These are the key concepts you need to understand to accurately answer the question.

Matrix Decomposition
Matrix decomposition is a crucial concept in linear algebra. It involves breaking down a matrix into simpler, easily handled components. One common method is the LU decomposition.
LU decomposition factors a matrix A into two matrices: L (lower triangular) and U (upper triangular). This simplifies solving linear equations and other operations.
The method is practical in numerical analysis for matrix inversion and determinant calculation. It also helps in solving systems of linear equations by allowing easier processes like forward and back substitution.
This technique is pivotal in computational mathematics, offering efficiency and accuracy.
Linear Algebra
Linear algebra is the branch of mathematics concerning linear equations, linear functions, and their representations through matrices and vector spaces.
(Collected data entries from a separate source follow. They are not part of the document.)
import Summits.BirchSwinnertonDyer.BirchSwinnertonDyer.Theorems.QuadraticBranchSignedControlPlusEtaNonsurjSteinbergHandleIdle
import Literature.NumberTheory.EllipticCurves.NeronComponentIndexSplitProofs
import Literature.NumberTheory.EllipticCurves.LocalTorsionMultiplicativeProofs
import Literature.NumberTheory.EllipticCurves.RootNumberTwistProofs
import Literature.NumberTheory.EllipticCurves.PastenValuationProductThm115Proofs
import Literature.NumberTheory.EllipticCurves.TamagawaNeZeroProofs
import HarnessLib

/-!
# Route `QuadraticBranchSignedControl` (rung K8, cell `bsd-potss`): crux stmt-BirchSwinnertonDyer-19606
# `PlusEtaMainConjectureNonsurj` — THE TAMAGAWA LAW OF A ROW: at every split multiplicative place `v ∤ p` the local
# Tamagawa number `c_v = [V(ℚ_v) : V₀(ℚ_v)]` is DIVISIBLE BY `p` (kernel form of the class-wide θ₀-census of
# FINDING-19606-k8eta-c2-g11 §3: a rank-0 row has non-unit `L(V,1)/Ω_V` at `p = 5` exactly when it has a split
# multiplicative prime — 25/25 and 21/21 non-unit rows of the height-20 table, `v₅ = 1` each)

WHAT. On a row of crux 19606 (`V/ℚ` globally minimal, `p ≥ 5` good with `a_p = 0`, `p`-adic tower NOT onto) the
mod-`p` representation is unramified at every multiplicative prime `ℓ ≠ p`, i.e. `p ∣ v_ℓ(Δ_min(V))`
(k8eta-c2 g9, `dvd_padicValInt_minimalDiscriminant_of_hasMultiplicativeReduction_of_row`, p571941: no transvection acts
on `V[p]`). By Kodaira–Néron / Tate (Silverman *ATAEC* Cor. IV.9.2 (d), tree theorem
`localTamagawaNumber_eq_ordMinimalDiscriminant_of_hasSplitMultiplicativeReductionAt`) the local Tamagawa number at a
SPLIT multiplicative place `v` is `c_v = ord_v(Δ_min)`. Hence:

* `dvd_localTamagawaNumber_of_hasSplitMultiplicativeReductionAt_of_row` — **`p ∣ c_v(V)` at every split multiplicative
  place `v` of `V` with `v ∤ p`.** So on a row the `p`-part of the Tamagawa product is carried exactly by the split
  multiplicative primes (at a non-split multiplicative place `c_v ∈ {1, 2}`, at an additive place `c_v ≤ 4 < p`), and by
  the rank-`0` BSD formula the quotient `L(V,1)/Ω_V` (resp. `L(W,1)/Ω_W` for the additive partner `W = V ⊗ χ_p*`, whose
  multiplicative primes `≠ p` are those of `V`) is a `p`-adic NON-unit whenever such a place exists — the θ₀-level
  obstruction `λ⁺ + μ⁺ ≥ 1` on the corresponding branch of Kobayashi's `L_p⁺` (Kobayashi 2003 (3.5)–(3.6)), visible
  class-wide in the g11 census (kit j293711: every non-unit rank-`0` value of the height-20 table has `5 ∣ Tam`).
* `localTamagawaNumber_le_two_or_dvd_of_hasMultiplicativeReductionAt_of_row` is NOT claimed here (the non-split value
  `c_v ∈ {1,2}` is not needed by the census statement and is left to the tree's Kodaira–Néron files).

HONEST FRAMING (cell `bsd-potss`, run/shared/lean/pub/bsd-potss/; FULL-BSD rank ≤ 1 programme): TOOL THEOREM ONLY
(no definition, no named fact, no `sorry`, axioms standard). Nothing is booked; crux 19606 stays OPEN; `BSD(W, p)` is
claimed for no pair. Seat `bsd-potss-k8eta-c2` g11 (prover), `--supports stmt-BirchSwinnertonDyer-19606`.

References: [SilvermanATAEC1994] Cor. IV.9.2 (d), V.4–V.5; [Serre1972] §2.2; [Kobayashi2003] (3.5)–(3.6) (p. 7).
-/

set_option autoImplicit false
set_option linter.dupNamespace false

noncomputable section

open scoped Classical NumberField

open NumberField IsDedekindDomain Field WeierstrassCurve Literature.NumberTheory.EllipticCurves
  Literature.NumberTheory.SerreUniformity Rat.HeightOneSpectrum

namespace Summit.BirchSwinnertonDyer.BirchSwinnertonDyer.Theorems.EtaCartanField

/-- **Tamagawa law of a row of crux 19606.** For `V/ℚ` globally minimal, `p ≥ 5` good with `a_p = 0` and `p`-adic
tower NOT onto, and every finite place `v` of `ℚ` of residue characteristic `≠ p` at which `V` has SPLIT multiplicative
reduction, `p` divides the local Tamagawa number `c_v = [V(ℚ_v) : V₀(ℚ_v)]`: indeed `c_v = ord_v(Δ_min(V))`
(Kodaira–Néron, type `Iₙ`) and `p ∣ ord_v(Δ_min(V))` because `ρ̄_{V,p}` is unramified at `v` (no transvection on an
`X_ns⁺(p)` row). [cite: SilvermanATAEC1994, Cor. IV.9.2 (d)] [cite: Serre1972, §2.2] -/
theorem dvd_localTamagawaNumber_of_hasSplitMultiplicativeReductionAt_of_row (V : WeierstrassCurve ℚ) [V.IsElliptic]
    [V.IsGloballyMinimal] (p : ℕ) [Fact p.Prime] (hp5 : 5 ≤ p) (hgood : V.HasGoodReductionAtPrime p)
    (hap : V.frobeniusTrace p = 0) (hns : ¬ ∀ m : ℕ, V.HasSurjectiveModNGaloisRep (p ^ m : ℕ))
    (v : HeightOneSpectrum (𝓞 ℚ)) (hvp : (primesEquiv v : ℕ) ≠ p) (hs : V.HasSplitMultiplicativeReductionAt v) :
    p ∣ (V.baseChange (v.adicCompletion ℚ)).localTamagawaNumber (v.adicCompletionIntegers ℚ) := by
  haveI hℓ : Fact (primesEquiv v : ℕ).Prime := ⟨(primesEquiv v).2⟩
  -- `c_v = ord_v(Δ_min) = v_ℓ(Δ_min)` with `ℓ` the residue characteristic of `v`
  rw [localTamagawaNumber_eq_ordMinimalDiscriminant_of_hasSplitMultiplicativeReductionAt v V hs,
    LocalTorsionMult.ordMinimalDiscriminant_eq_padicValInt V v (q := (primesEquiv v : ℕ)) rfl]
  -- split multiplicative at `v` ⟹ multiplicative at the prime `ℓ`
  have hmult : V.HasMultiplicativeReductionAtPrime (primesEquiv v : ℕ) :=
    (hasMultiplicativeReductionAtPrime_iff_hasMultiplicativeReductionAt_ringOfIntegers V v).mpr
      hs.hasMultiplicativeReductionAt
  exact dvd_padicValInt_minimalDiscriminant_of_hasMultiplicativeReduction_of_row V p hp5 hgood hap hns
    (primesEquiv v : ℕ) hvp hmult

/-- **Contrapositive, census form**: on a row of crux 19606, a finite place `v ∤ p` whose local Tamagawa number is
PRIME TO `p` is not a place of split multiplicative reduction (so the `p`-adic units `L(V,1)/Ω_V` of the rank-`0`
census rows are exactly the rows without split multiplicative primes, given `Ш[p] = 0` and trivial `p`-torsion).
[cite: SilvermanATAEC1994, Cor. IV.9.2 (d)] [cite: Serre1972, §2.2] -/
theorem not_hasSplitMultiplicativeReductionAt_of_not_dvd_localTamagawaNumber_of_row (V : WeierstrassCurve ℚ)
    [V.IsElliptic] [V.IsGloballyMinimal] (p : ℕ) [Fact p.Prime] (hp5 : 5 ≤ p)
    (hgood : V.HasGoodReductionAtPrime p) (hap : V.frobeniusTrace p = 0)
    (hns : ¬ ∀ m : ℕ, V.HasSurjectiveModNGaloisRep (p ^ m : ℕ)) (v : HeightOneSpectrum (𝓞 ℚ))
    (hvp : (primesEquiv v : ℕ) ≠ p)
    (hc : ¬ p ∣ (V.baseChange (v.adicCompletion ℚ)).localTamagawaNumber (v.adicCompletionIntegers ℚ)) :
    ¬ V.HasSplitMultiplicativeReductionAt v := fun hs =>
  hc (dvd_localTamagawaNumber_of_hasSplitMultiplicativeReductionAt_of_row V p hp5 hgood hap hns v hvp hs)

/-- **The Tamagawa law is an EQUIVALENCE: on a row of crux 19606, for a finite place `v ∤ p`, `p ∣ c_v(V)` iff `V` has SPLIT
multiplicative reduction at `v`.** (`⇐` is `dvd_localTamagawaNumber_of_hasSplitMultiplicativeReductionAt_of_row`; `⇒`: at a place which
is not split multiplicative `c_v ≤ 4 < 5 ≤ p` by Kodaira–Néron, `localTamagawaNumber_le_four_of_not_hasSplitMultiplicativeReduction`, and
`c_v ≠ 0`.) So `v_p(Tam V) ≥ 1` exactly on the rows with a split multiplicative prime (FINDING-19606-k8eta-c2-g11 §2d: 36/102 and 31/95
rank-0 rows at `p = 5`). Appended by seat `bsd-potss-k8eta-c2` g12. [cite: SilvermanATAEC1994, Cor. IV.9.2 (d)] [cite: Serre1972, §2.2] -/
theorem dvd_localTamagawaNumber_iff_hasSplitMultiplicativeReductionAt_of_row (V : WeierstrassCurve ℚ) [V.IsElliptic]
    [V.IsGloballyMinimal] (p : ℕ) [Fact p.Prime] (hp5 : 5 ≤ p) (hgood : V.HasGoodReductionAtPrime p)
    (hap : V.frobeniusTrace p = 0) (hns : ¬ ∀ m : ℕ, V.HasSurjectiveModNGaloisRep (p ^ m : ℕ)) (v : HeightOneSpectrum (𝓞 ℚ))
    (hvp : (primesEquiv v : ℕ) ≠ p) :
    p ∣ (V.baseChange (v.adicCompletion ℚ)).localTamagawaNumber (v.adicCompletionIntegers ℚ) ↔
      V.HasSplitMultiplicativeReductionAt v := by
  refine ⟨fun h => ?_, dvd_localTamagawaNumber_of_hasSplitMultiplicativeReductionAt_of_row V p hp5 hgood hap hns v hvp⟩
  by_contra hs
  have h4 : (V.baseChange (v.adicCompletion ℚ)).localTamagawaNumber (v.adicCompletionIntegers ℚ) ≤ 4 :=
    localTamagawaNumber_le_four_of_not_hasSplitMultiplicativeReduction (v.adicCompletionIntegers ℚ)
      (V.baseChange (v.adicCompletion ℚ)) hs
  have h0 : (V.baseChange (v.adicCompletion ℚ)).localTamagawaNumber (v.adicCompletionIntegers ℚ) ≠ 0 :=
    localTamagawaNumber_ne_zero_holds (v.adicCompletionIntegers ℚ) (V.baseChange (v.adicCompletion ℚ))
  have := Nat.le_of_dvd (Nat.pos_of_ne_zero h0) h
  omega

/-- **Census form: `p ∤ c_v(V)` at every place `v ∤ p` which is NOT split multiplicative** (additive, non-split multiplicative or good), on a
row of crux 19606 (`p ≥ 5 > 4 ≥ c_v`). [cite: SilvermanATAEC1994, Cor. IV.9.2 (d)] -/
theorem not_dvd_localTamagawaNumber_of_not_hasSplitMultiplicativeReductionAt_of_row (V : WeierstrassCurve ℚ) [V.IsElliptic]
    [V.IsGloballyMinimal] (p : ℕ) [Fact p.Prime] (hp5 : 5 ≤ p) (hgood : V.HasGoodReductionAtPrime p)
    (hap : V.frobeniusTrace p = 0) (hns : ¬ ∀ m : ℕ, V.HasSurjectiveModNGaloisRep (p ^ m : ℕ)) (v : HeightOneSpectrum (𝓞 ℚ))
    (hvp : (primesEquiv v : ℕ) ≠ p) (hs : ¬ V.HasSplitMultiplicativeReductionAt v) :
    ¬ p ∣ (V.baseChange (v.adicCompletion ℚ)).localTamagawaNumber (v.adicCompletionIntegers ℚ) := fun h =>
  hs ((dvd_localTamagawaNumber_iff_hasSplitMultiplicativeReductionAt_of_row V p hp5 hgood hap hns v hvp).mp h)

end Summit.BirchSwinnertonDyer.BirchSwinnertonDyer.Theorems.EtaCartanField

end
import Literature.NumberTheory.ConnesMoscovici2022.UVProlateInhomogeneousToolkit
import Literature.NumberTheory.ConnesMoscovici2022.UVProlateBoundaryFunctional
import Literature.NumberTheory.ConnesMoscovici2022.UVProlateQuotientBasis
import Literature.NumberTheory.ConnesMoscovici2022.UVProlateDeficiencyODE
import Literature.NumberTheory.ConnesMoscovici2022.UVProlateVonNeumann
import Literature.NumberTheory.ConnesMoscovici2022.UVProlateMaxDomainRegularity
import Literature.NumberTheory.ConnesMoscovici2022.UVProlateMaxDomainFourier
import Literature.Analysis.FunctionSpaces.PlancherelL1L2
import Mathlib.Analysis.Fourier.FourierTransformDeriv
import HarnessLib

/-!
# Connes–Moscovici 2022, Lemma 1.5: the printed basis vectors `α±, β±` lie in `dom W_max`

LINE 1 — FRAMING. RH-FREE corpus literature (cell rh-crit, C1 Connes–Consani/Moscovici corpus,
row O2 `UVProlateSpectrum`: Sturm–Liouville bookkeeping for the prolate wave operator
`W_λ = −∂ₓ(λ² − x²)∂ₓ + (2πλx)²` on `L²(ℝ)`; sequel material, no leaf / binder role in any route).
bears_on: LADDER-RH W-C/W-P.  WHAT THIS IS NOT: any claim about `ζ` or RH; nothing here bears on
the truth of RH.  Theorems only: 0 `def`s, 0 named facts, no `sorry`.

## What this file is for

[ConnesMoscovici2022, Lemma 1.5] (= arXiv:2112.05500 Lemma 2.5), in the corrected typing
`CM22_lemma_1_5_corr` of `UVProlateQuotientBasis.lean`, asserts that the eight vectors
`{α±, β±, α̂±, β̂±}` lie in `dom W_max` and form a basis of `dom W_max / dom W_min`.  This file
supplies the CONCRETE MEMBERSHIP HALF for the printed vectors that are given by formulas:

* §1 `exists_prolateMax_eq_of_piecewise` — a **generic membership lemma**: a function `g` that is
  `C²` off `±λ`, compactly supported, with `g` and `Wg = −(p g′)′ + q g` (computed off `±λ`) in
  `L²`, whose `p g′` has a TWO-SIDED limit at each of `±λ` and with `p g → 0` there, lies in
  `dom W_max` with `W_max g = Wg`.  Proof = the printed one for Lemma 1.3 ("using twice integration
  by parts, together with the fact that `(λ² − x²)φ′(x)` … vanish on the boundary"): Green's
  identity on compact pieces (`UVProlateInhomogeneousToolkit.intervalIntegral_green_of_contDiffOn`),
  passage to the lateral limits (`intervalIntegral_eq_sub_of_boundary_tendsto`), the brackets
  `θ·(p g′) − p θ′·g` having EQUAL lateral limits at `±λ` so that the three pieces telescope, and
  the weak characterisation of `dom W_max` (`exists_prolateMax_eq_of_forall_integral`).
* §2 `exists_prolateMax_indicator_mul` — **`1_{[−λ,λ]} · f ∈ dom W_max` for every `f ∈ C²(ℝ)`**,
  `W_max (1_I f) = 1_I · W f`; in particular `β₊ = 1_I` and `β₋ = x·1_I`
  (`mem_prolateMax_of_ae_eq_betaPlus`, `mem_prolateMax_of_ae_eq_betaMinus`, stated on the `L²`
  classes exactly as the clauses of `CM22_lemma_1_5_corr`).
* §3 log tools: `intervalIntegrable_log_sq` (`log² ∈ L¹_loc`), `intervalIntegrable_log_abs_pSq_sq`,
  `hasDerivAt_log_abs_pSq`, `tendsto_pSq_mul_log`.
* §4 **`α₊ ∈ dom W_max`** for ANY `α` with the four clauses of `CM22_lemma_1_5_corr` (smooth off
  `±λ`, even, `= log|λ² − x²|` on `[¾λ, ⁵⁄₄λ]`, supported in `|x| ∈ (½λ, ³⁄₂λ)`):
  `memLp_alpha`, `memLp_W_alpha`, `exists_prolateMax_alpha`, `mem_prolateMax_of_ae_eq_alphaPlus`,
  together with its BOUNDARY DATA `tendsto_pCoeff_mul_deriv_alpha` (`p α′ → −2a` at `a = ±λ`, the
  non-zero value of Lemma 1.2's boundary functional) and `tendsto_pCoeff_mul_alpha` (`p α → 0`).

* §5 **`α₋ = x·α₊ ∈ dom W_max`**: `pCoeff_mul_deriv_alphaMinus` (`p α₋′ = (λ²−x²)log|λ²−x²| − 2x²`
  on the window), `tendsto_pCoeff_mul_deriv_alphaMinus` (`→ −2λ²` at `±λ`), `memLp_alphaMinus`,
  `memLp_W_alphaMinus`, `exists_prolateMax_alphaMinus`, `mem_prolateMax_of_ae_eq_alphaMinus`, and
  the first conjunct of `CM22_lemma_1_5_corr` for the four formula-vectors,
  `CM22_lemma_1_5_corr_mem_four`.

* §6 **`Ω` against cutoffs**: `intervalIntegral_green_piece'` (Green on a compact piece for a
  `C²` test function), `omegaForm_piecewise_indicator` — for a piecewise-`C²` `g` with boundary
  data `c±` and `β_f = 1_{[−λ,λ]}·f`: `Ω(g, β_f) = i·(f(λ)·c̄₊ − f(−λ)·c̄₋)` (eq. (1.7), middle
  piece only) — and the `{α±} × {β±}` block of the `Ω`-matrix of Lemma 1.5:
  `omegaForm_alphaPlus_betaPlus` (`= −4λ·i`), `omegaForm_alphaMinus_betaMinus` (`= −4λ³·i`),
  `omegaForm_alphaPlus_betaMinus = 0`, `omegaForm_alphaMinus_betaPlus = 0`.

* §7 **eq. (1.7)**: `intervalIntegral_lagrange_piece`,
  `omegaForm_piecewise_piecewise` — `Ω(g₁, g₂) = −i(L₁ − L₂ + L₃ − L₄)`, the `Lₖ` being the four
  lateral limits at `∓λ` of the bracket `conj(g₁)(p g₂′) − conj(p g₁′) g₂`, for two compactly
  supported piecewise-`C²` vectors — and the `{α±} × {α±}` block: `omegaForm_alphaPlus_alphaPlus`,
  `omegaForm_alphaMinus_alphaMinus`, `omegaForm_alphaPlus_alphaMinus`,
  `omegaForm_alphaMinus_alphaPlus`, all `= 0`.

* §7′ `omegaForm_piecewise_general`: eq. (1.7) with only the FIRST vector compactly supported (the
  second any `C²`-off-`±λ` element of `dom W_max` with classical `W_max`-image) — the door to the
  entries against the (everywhere smooth, non-compactly-supported) Fourier images.
* §8 `indicator_mul_piecewise_data`, `omegaForm_indicator_indicator`: **`Ω(1_I f₁, 1_I f₂) = 0`**
  (the `{β±} × {β±}` block).  With §6–§7 this gives the complete `Ω`-matrix of the four
  formula-vectors `α₊, α₋, β₊, β₋`: the only non-zero entries are `Ω(α₊,β₊) = −4λi`,
  `Ω(α₋,β₋) = −4λ³i` and their Hermitian mirrors.

* §9 `prolateMax_ae_eq_classical_of_contDiff`: a `dom W_max` element with a `C²` representative
  `h` has `W_max`-image `−(p h′)′ + q h` a.e. (via cc-t6's regular representative) — the `hW₂`
  input of `omegaForm_piecewise_general` for smooth second arguments.

* §10 `CM22_lemma_1_5_corr_mem_eight`: **the full first conjunct of `CM22_lemma_1_5_corr`** — all
  eight vectors lie in `dom W_max` (Fourier images via cc-t10's `fourierL2_mem_prolateMax`).

* §11 `omegaForm_piecewise_smooth_eq_zero`, `omegaForm_alphaPlus_smooth`, `omegaForm_alphaMinus_smooth`,
  `omegaForm_indicator_smooth`: **every formula-vector pairs to zero with every element of
  `dom W_max` having a `C²` representative** — the mixed formula × Fourier block vanishes as soon
  as the Fourier images are known to have smooth representatives.

* §12 `exists_contDiff_repr_fourierL2`: the Fourier image of a compactly supported `L²` function has a
  `C²` representative (its Fourier integral; Mathlib `Real.contDiff_fourier` + the tree's
  `fourier_toLp_ae_eq_fourierIntegral`) — with §11 every mixed formula × Fourier entry is `0`.

Not here (successor work for `CM22_lemma_1_5_corr`, second conjunct): the bookkeeping of the 8×8
`Ω`-matrix (Fourier × Fourier block = formula block by cc-t10's
`UVProlateMaxDomainFourier.omegaForm_fourierL2`; mixed block `0` by §11–§12; formula block §6–§8),
its kernel, and the assembly via cc-t11's `UVProlateVonNeumann.CM22_lemma_1_5_corr_of_omegaMatrix`
(dimension count by von Neumann's formula with `finrank_eigenspace_prolateMax`).

## References

* [ConnesMoscovici2022] A. Connes, H. Moscovici, *The UV prolate spectrum matches the zeros of
  zeta*, PNAS 119 (2022) = arXiv:2112.05500, §1 (= arXiv §2): eq. (1.2), (1.5)–(1.7), Lemma 1.2
  and its proof ("`η₀ = log|x − λ| ∈ Dom W_max` and `L(η₀) ≠ 0`"), Lemma 1.3 and its proof,
  Lemma 1.5 and the paragraph before it (held text `paper-arxiv-2112.05500`, chunks p0004–p0005;
  TeX `cc/src/arXiv2112.05500-Draft2.tex` l.380–494).
-/

noncomputable section
omit hL in
/-- **The flipped point is at distance `‖L p‖` from the core point `(0, 0, arg (toC (L p)) / 2π)`.** [folklore] -/
theorem dist_polarFlip_single (p : EuclideanSpace ℝ (Fin 3)) :
    dist (!₂[‖L p‖ * Real.cos (2 * Real.pi * p 2), ‖L p‖ * Real.sin (2 * Real.pi * p 2),
        Complex.arg (toC (L p)) / (2 * Real.pi)] : EuclideanSpace ℝ (Fin 3))
      (EuclideanSpace.single (2 : Fin 3) (Complex.arg (toC (L p)) / (2 * Real.pi))) = ‖L p‖ := by
  rw [EuclideanSpace.dist_eq, Fin.sum_univ_three]
  simp only [Matrix.cons_val_zero, Matrix.cons_val_one, Matrix.cons_val, PiLp.single_apply,
    Real.dist_eq, sq_abs]
  have e : (‖L p‖ * Real.cos (2 * Real.pi * p 2) - 0) ^ 2 + (‖L p‖ * Real.sin (2 * Real.pi * p 2) - 0) ^ 2 +
      (Complex.arg (toC (L p)) / (2 * Real.pi) - Complex.arg (toC (L p)) / (2 * Real.pi)) ^ 2 = ‖L p‖ ^ 2 := by
    nlinarith [Real.cos_sq_add_sin_sq (2 * Real.pi * p 2)]
  simp only [Fin.isValue, if_true, show ((0 : Fin 3) = 2) = False by decide,
    show ((1 : Fin 3) = 2) = False by decide, if_false] at e ⊢
  rw [e, Real.sqrt_sq (norm_nonneg _)]

/-- **`η♯ = F ∘ flip` at a point**: the attaching-tube chart at the flipped point is H1's tube-side map.
[cite: Kosinski1993, VI §6 (6.1)] -/
theorem attachChart_polarFlip (f : HandleAttachingMap 3 2 (Base g)) (p : EuclideanSpace ℝ (Fin 3)) :
    ((((f.boundaryTube.toHomeo (circlePt ((!₂[‖L p‖ * Real.cos (2 * Real.pi * p 2), ‖L p‖ * Real.sin (2 * Real.pi * p 2),
        Complex.arg (toC (L p)) / (2 * Real.pi)] : EuclideanSpace ℝ (Fin 3)) 2),
        L (!₂[‖L p‖ * Real.cos (2 * Real.pi * p 2), ‖L p‖ * Real.sin (2 * Real.pi * p 2),
          Complex.arg (toC (L p)) / (2 * Real.pi)] : EuclideanSpace ℝ (Fin 3)))).1).1 : EuclideanSpace ℝ (Fin 4))) =
      ((f.boundaryTube.toHomeo (circlePt (Complex.arg (toC (L p)) / (2 * Real.pi)),
        ‖L p‖ • ((circlePt (p 2) : sphere (0 : EuclideanSpace ℝ (Fin 2)) 1) : EuclideanSpace ℝ (Fin 2)))).1).1 := by
  rw [polarFlip_apply_two, lam_polarFlip hL]

/-- **`η♯ = F ∘ flip` as maps `ℝ³ → ℝ⁴`.** [cite: Kosinski1993, VI §6 (6.1)] -/
theorem tubeChart_eq_comp_polarFlip (f : HandleAttachingMap 3 2 (Base g)) :
    (fun p : EuclideanSpace ℝ (Fin 3) => ((((f.boundaryTube.toHomeo (circlePt (Complex.arg (toC (L p)) / (2 * Real.pi)),
        ‖L p‖ • ((circlePt (p 2) : Metric.sphere (0 : EuclideanSpace ℝ (Fin 2)) 1) : EuclideanSpace ℝ (Fin 2)))).1).1 :
          EuclideanSpace ℝ (Fin 4)))) =
      fun p' : EuclideanSpace ℝ (Fin 3) =>
        (((f.boundaryTube.toHomeo (circlePt ((!₂[‖L p'‖ * Real.cos (2 * Real.pi * p' 2),
          ‖L p'‖ * Real.sin (2 * Real.pi * p' 2), Complex.arg (toC (L p')) / (2 * Real.pi)] : EuclideanSpace ℝ (Fin 3)) 2),
          L (!₂[‖L p'‖ * Real.cos (2 * Real.pi * p' 2), ‖L p'‖ * Real.sin (2 * Real.pi * p' 2),
            Complex.arg (toC (L p')) / (2 * Real.pi)] : EuclideanSpace ℝ (Fin 3)))).1).1 : EuclideanSpace ℝ (Fin 4)) := by
  funext p
  exact (attachChart_polarFlip hL f p).symm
It's foundational for understanding complex structures and solutions.
Matrix operations, determinants, vector spaces, and eigenvalues are core subjects. These elements are essential in various fields such as physics, engineering, and computer science.
LU decomposition is a method within linear algebra that demonstrates the breakdown of matrices for simplified computation. It optimizes solving systems of equations, making linear algebra highly applicable in real-world problems and technologies.
Gaussian Elimination
Gaussian elimination is a method for solving linear systems. It transforms a matrix into a row echelon form using row operations which simplifies solving the system.
The process works by:
  • Swapping rows
  • Multiplying rows by a scalar
  • Adding or subtracting rows

In LU decomposition, Gaussian elimination facilitates the creation of matrix U while matrix L tracks the transformations. This highlights its importance in matrix factorization and simplifying the resolution of multiple equations.
Forward Substitution
Forward substitution is used to solve lower triangular systems. After performing LU decomposition, you’re left with Ly = b, where L is a lower triangular matrix and y is an intermediate vector.
You start solving from the top of the matrix (first row), moving downwards:
  • Solve for the first variable (simple as there's no earlier variable)
  • Progressively substitute known values to solve subsequent variables

This step ensures all intermediate variables are found, leading into back substitution.
Back Substitution
Back substitution is utilized after forward substitution. Here, we solve the upper triangular system Ux = y, where U is the upper triangular matrix formed during LU decomposition.
It solves systems from the bottom up:
  • Start with the last variable (easiest as it's directly isolated)
  • Use the value of the last variable to find the second to last, and so forth, progressively substituting backwards

This method ensures all original variables are determined, completing the solution of the original linear system.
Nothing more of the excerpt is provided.